Stored data:
import Literature.Probability.Independence.HoeffdingDecomposition
import HarnessLib

/-!
# Hoeffding's decomposition — transport of the averaging operators under coordinate maps

Continuation of `HoeffdingDecomposition.lean`.  Source: B. Efron, C. Stein, Ann. Statist. 9 (1981), §2 (the ANOVA decomposition
is natural: relabelling the independent variables relabels the parts; a statistic of a sub-family is decomposed inside that
sub-family), W. Hoeffding, Ann. Math. Statist. 19 (1948), §5.  For the product `ι → β` of copies of ONE probability space `(β, μ)`:
* `condAvg_insert` — peel one integral: `E_{insert i A} f (x) = ∫ E_A f (update x i b) dμ(b)`;
* pull-back along an INJECTION of index sets `e : ι → ι'`, `f ↦ f ∘ (· ∘ e)`: `dependsOff_comp_of_injective`,
  `condAvg_comp_image` (`E_{e(A)} (f ∘ (·∘e)) = (E_A f) ∘ (·∘e)`), `condAvg_comp_of_injective` (general `A'`: preimage),
  `integral_comp_of_injective` (`∫ f(x'∘e) dμ^{⊗ι'} = ∫ f dμ^{⊗ι}` — marginalisation of a probability product);
* COORDINATEWISE measure-preserving maps `Φ(x)_i = φ_i(x_i)`: `condAvg_comp_coordwise` (`E_A (f ∘ Φ) = (E_A f) ∘ Φ`).
(Instances in the tree's consumer: lattice translations = index permutations; deletion of coordinates = injections; gauge
transformations = coordinatewise two-sided Haar translations.)  No instances, no notation; standard axioms.
-/

set_option autoImplicit false

noncomputable section

open MeasureTheory Finset Function

namespace Literature.Probability.Independence.Hoeffding

variable {ι : Type*} [DecidableEq ι] {β : Type*} [MeasurableSpace β]
variable {μ : Measure β} [IsProbabilityMeasure μ] {f : (ι → β) → ℝ}

/-- **Peeling one coordinate**: `E_{insert i A} f (x) = ∫ (E_A f)(update x i b) dμ(b)` for `i ∉ A` (bounded measurable `f`).
[cite: EfronStein1981, §2] -/
theorem condAvg_insert {i : ι} {A : Finset ι} (hi : i ∉ A) (hf : Measurable f) {C : ℝ} (hC : ∀ x, |f x| ≤ C) :
    condAvg μ (insert i A) f = fun x => ∫ b, condAvg μ A f (Function.update x i b) ∂μ := by
  rw [Finset.insert_eq, condAvg_union (Finset.disjoint_singleton_left.2 hi) hf hC, condAvg_singleton]

section Injective

variable {ι' : Type*} [DecidableEq ι'] {e : ι → ι'}

omit [DecidableEq ι] [IsProbabilityMeasure μ] [MeasurableSpace β] [DecidableEq ι'] in
/-- Pulling back along an injection of index sets: `f ∘ (· ∘ e)` does not depend on a set of coordinates whose `e`-preimage
`f` does not depend on. [cite: EfronStein1981, §2] -/
theorem dependsOff_comp_of_injective {A' : Finset ι'} {B : Finset ι} (hB : DependsOff B f)
    (hAB : ∀ i, e i ∈ A' → i ∈ B) : DependsOff A' (fun x' : ι' → β => f (x' ∘ e)) := by
  intro x' y' h
  refine hB _ _ fun i hi => ?_
  simp only [Function.comp_apply]
  exact h (e i) fun he => hi (hAB i he)

omit [DecidableEq ι] [DecidableEq ι'] [IsProbabilityMeasure μ] in
/-- Measurability of the pull-back. [cite: EfronStein1981, §2] -/
theorem measurable_comp_restrict (hf : Measurable f) : Measurable fun x' : ι' → β => f (x' ∘ e) :=
  hf.comp (measurable_pi_iff.mpr fun i => measurable_pi_apply (e i))

/-- **Transport along an injection, image form**: `E_{e(A)} (f ∘ (·∘e)) (x') = (E_A f)(x' ∘ e)`.
[cite: EfronStein1981, §2] -/
theorem condAvg_comp_image (he : Injective e) (hf : Measurable f) {C : ℝ} (hC : ∀ x, |f x| ≤ C) (A : Finset ι)
    (x' : ι' → β) : condAvg μ (A.image e) (fun z' : ι' → β => f (z' ∘ e)) x' = condAvg μ A f (x' ∘ e) := by
  have hf' : Measurable fun z' : ι' → β => f (z' ∘ e) := measurable_comp_restrict hf
  have hC' : ∀ z' : ι' → β, |f (z' ∘ e)| ≤ C := fun z' => hC _
  induction A using Finset.induction_on generalizing x' with
  | empty => simp
  | insert i A hiA ih =>
    rw [Finset.image_insert, condAvg_insert (mt Finset.mem_image.1 ?_) hf' hC', condAvg_insert hiA hf hC]
    · simp only
      congr 1
      funext b
      rw [ih, update_comp_eq_of_injective x' he i b]
    · rintro ⟨j, hj, hji⟩
      exact hiA (he hji ▸ hj)

variable [Fintype ι]

/-- **Transport along an injection, general form**: `E_{A'} (f ∘ (·∘e)) (x') = (E_{e⁻¹A'} f)(x' ∘ e)`.
[cite: EfronStein1981, §2] -/
theorem condAvg_comp_of_injective (he : Injective e) (hf : Measurable f) {C : ℝ} (hC : ∀ x, |f x| ≤ C) (A' : Finset ι')
    (x' : ι' → β) :
    condAvg μ A' (fun z' : ι' → β => f (z' ∘ e)) x' = condAvg μ (univ.filter fun i => e i ∈ A') f (x' ∘ e) := by
  set A : Finset ι := univ.filter fun i => e i ∈ A' with hA
  have hsub : A.image e ⊆ A' := by
    intro i' hi'
    obtain ⟨i, hi, rfl⟩ := Finset.mem_image.1 hi'
    exact (Finset.mem_filter.1 hi).2
  -- the coordinates of `A'` outside `e(A)` are invisible to `f ∘ (·∘e)`
  have hdep : DependsOff (A' \ A.image e) (fun z' : ι' → β => f (z' ∘ e)) := by
    refine dependsOff_comp_of_injective (B := ∅) (fun x y _ => ?_) fun i hi => ?_
    · congr 1
      funext j
      exact ‹∀ i, i ∉ (∅ : Finset ι) → x i = y i› j (Finset.notMem_empty j)
    · exfalso
      rw [Finset.mem_sdiff] at hi
      exact hi.2 (Finset.mem_image.2 ⟨i, Finset.mem_filter.2 ⟨Finset.mem_univ _, hi.1⟩, rfl⟩)
  rw [condAvg_eq_condAvg_sdiff hdep (measurable_comp_restrict hf) (fun z' => hC _),
    Finset.sdiff_sdiff_eq_self hsub, condAvg_comp_image he hf hC]

/-- **Marginalisation of a probability product**: `∫ f(x' ∘ e) dμ^{⊗ι'} = ∫ f dμ^{⊗ι}` for an injection `e : ι → ι'`
(bounded measurable `f`). [cite: EfronStein1981, §2] -/
theorem integral_comp_of_injective [Fintype ι'] (he : Injective e) (hf : Measurable f) {C : ℝ} (hC : ∀ x, |f x| ≤ C) :
    ∫ x', f (x' ∘ e) ∂(Measure.pi fun _ : ι' => μ) = ∫ x, f x ∂(Measure.pi fun _ : ι => μ) := by
  haveI : Nonempty β := nonempty_of_isProbabilityMeasure μ
  obtain ⟨x'⟩ : Nonempty (ι' → β) := inferInstance
  have h1 := congrFun (condAvg_univ (μ := μ) fun z' : ι' → β => f (z' ∘ e)) x'
  have h2 := congrFun (condAvg_univ (μ := μ) f) (x' ∘ e)
  rw [← h1, ← h2, condAvg_comp_of_injective he hf hC]
  congr 1
  ext i
  simp

end Injective

section Coordwise

variable {φ : ι → β → β}

omit [DecidableEq ι] [IsProbabilityMeasure μ] [MeasurableSpace β] in
/-- A coordinatewise map preserves «does not depend on `A`». [cite: EfronStein1981, §2] -/
theorem dependsOff_comp_coordwise {A : Finset ι} (h : DependsOff A f) :
    DependsOff A (fun x : ι → β => f (fun i => φ i (x i))) := fun x y hxy =>
  h _ _ fun i hi => by simp only [hxy i hi]

omit [DecidableEq ι] [IsProbabilityMeasure μ] in
/-- Measurability of the coordinatewise pull-back. [cite: EfronStein1981, §2] -/
theorem measurable_comp_coordwise (hφ : ∀ i, Measurable (φ i)) (hf : Measurable f) :
    Measurable fun x : ι → β => f (fun i => φ i (x i)) :=
  hf.comp (measurable_pi_iff.mpr fun i => (hφ i).comp (measurable_pi_apply i))

/-- **Transport under coordinatewise measure-preserving maps**: `E_A (f ∘ Φ) = (E_A f) ∘ Φ` for `Φ(x)_i = φ_i(x_i)` with every
`φ_i` `μ`-preserving (measurable `f`). [cite: EfronStein1981, §2] -/
theorem condAvg_comp_coordwise (hφ : ∀ i, MeasurePreserving (φ i) μ μ) (hf : Measurable f) (A : Finset ι) (x : ι → β) :
    condAvg μ A (fun z : ι → β => f (fun i => φ i (z i))) x = condAvg μ A f (fun i => φ i (x i)) := by
  unfold condAvg
  -- `Φ (updateFinset x A y) = updateFinset (Φ x) A (Ψ y)` with `Ψ` coordinatewise on `A → β`
  let Ψ : (↥A → β) → (↥A → β) := fun y a => φ a (y a)
  have hΨ : MeasurePreserving Ψ (Measure.pi fun _ : ↥A => μ) (Measure.pi fun _ : ↥A => μ) :=
    measurePreserving_pi (fun _ : ↥A => μ) (fun _ : ↥A => μ) fun a => hφ a
  have hupd : ∀ y : ↥A → β, (fun i => φ i (updateFinset x A y i)) = updateFinset (fun i => φ i (x i)) A (Ψ y) := by
    intro y
    funext i
    by_cases hi : i ∈ A <;> simp [updateFinset, hi, Ψ]
  simp_rw [hupd]
  have hg : AEStronglyMeasurable (fun y : ↥A → β => f (updateFinset (fun i => φ i (x i)) A y))
      (Measure.map Ψ (Measure.pi fun _ : ↥A => μ)) :=
    (hf.comp measurable_updateFinset).aestronglyMeasurable
  rw [← integral_map hΨ.measurable.aemeasurable hg, hΨ.map_eq]

end Coordwise

end Literature.Probability.Independence.Hoeffding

WHAT THE EXERCISE ASKS: Pull out every line in the data above that has the word "Literature".

ANSWER SPACE:
import Literature.Probability.Independence.HoeffdingDecomposition
namespace Literature.Probability.Independence.Hoeffding
end Literature.Probability.Independence.Hoeffding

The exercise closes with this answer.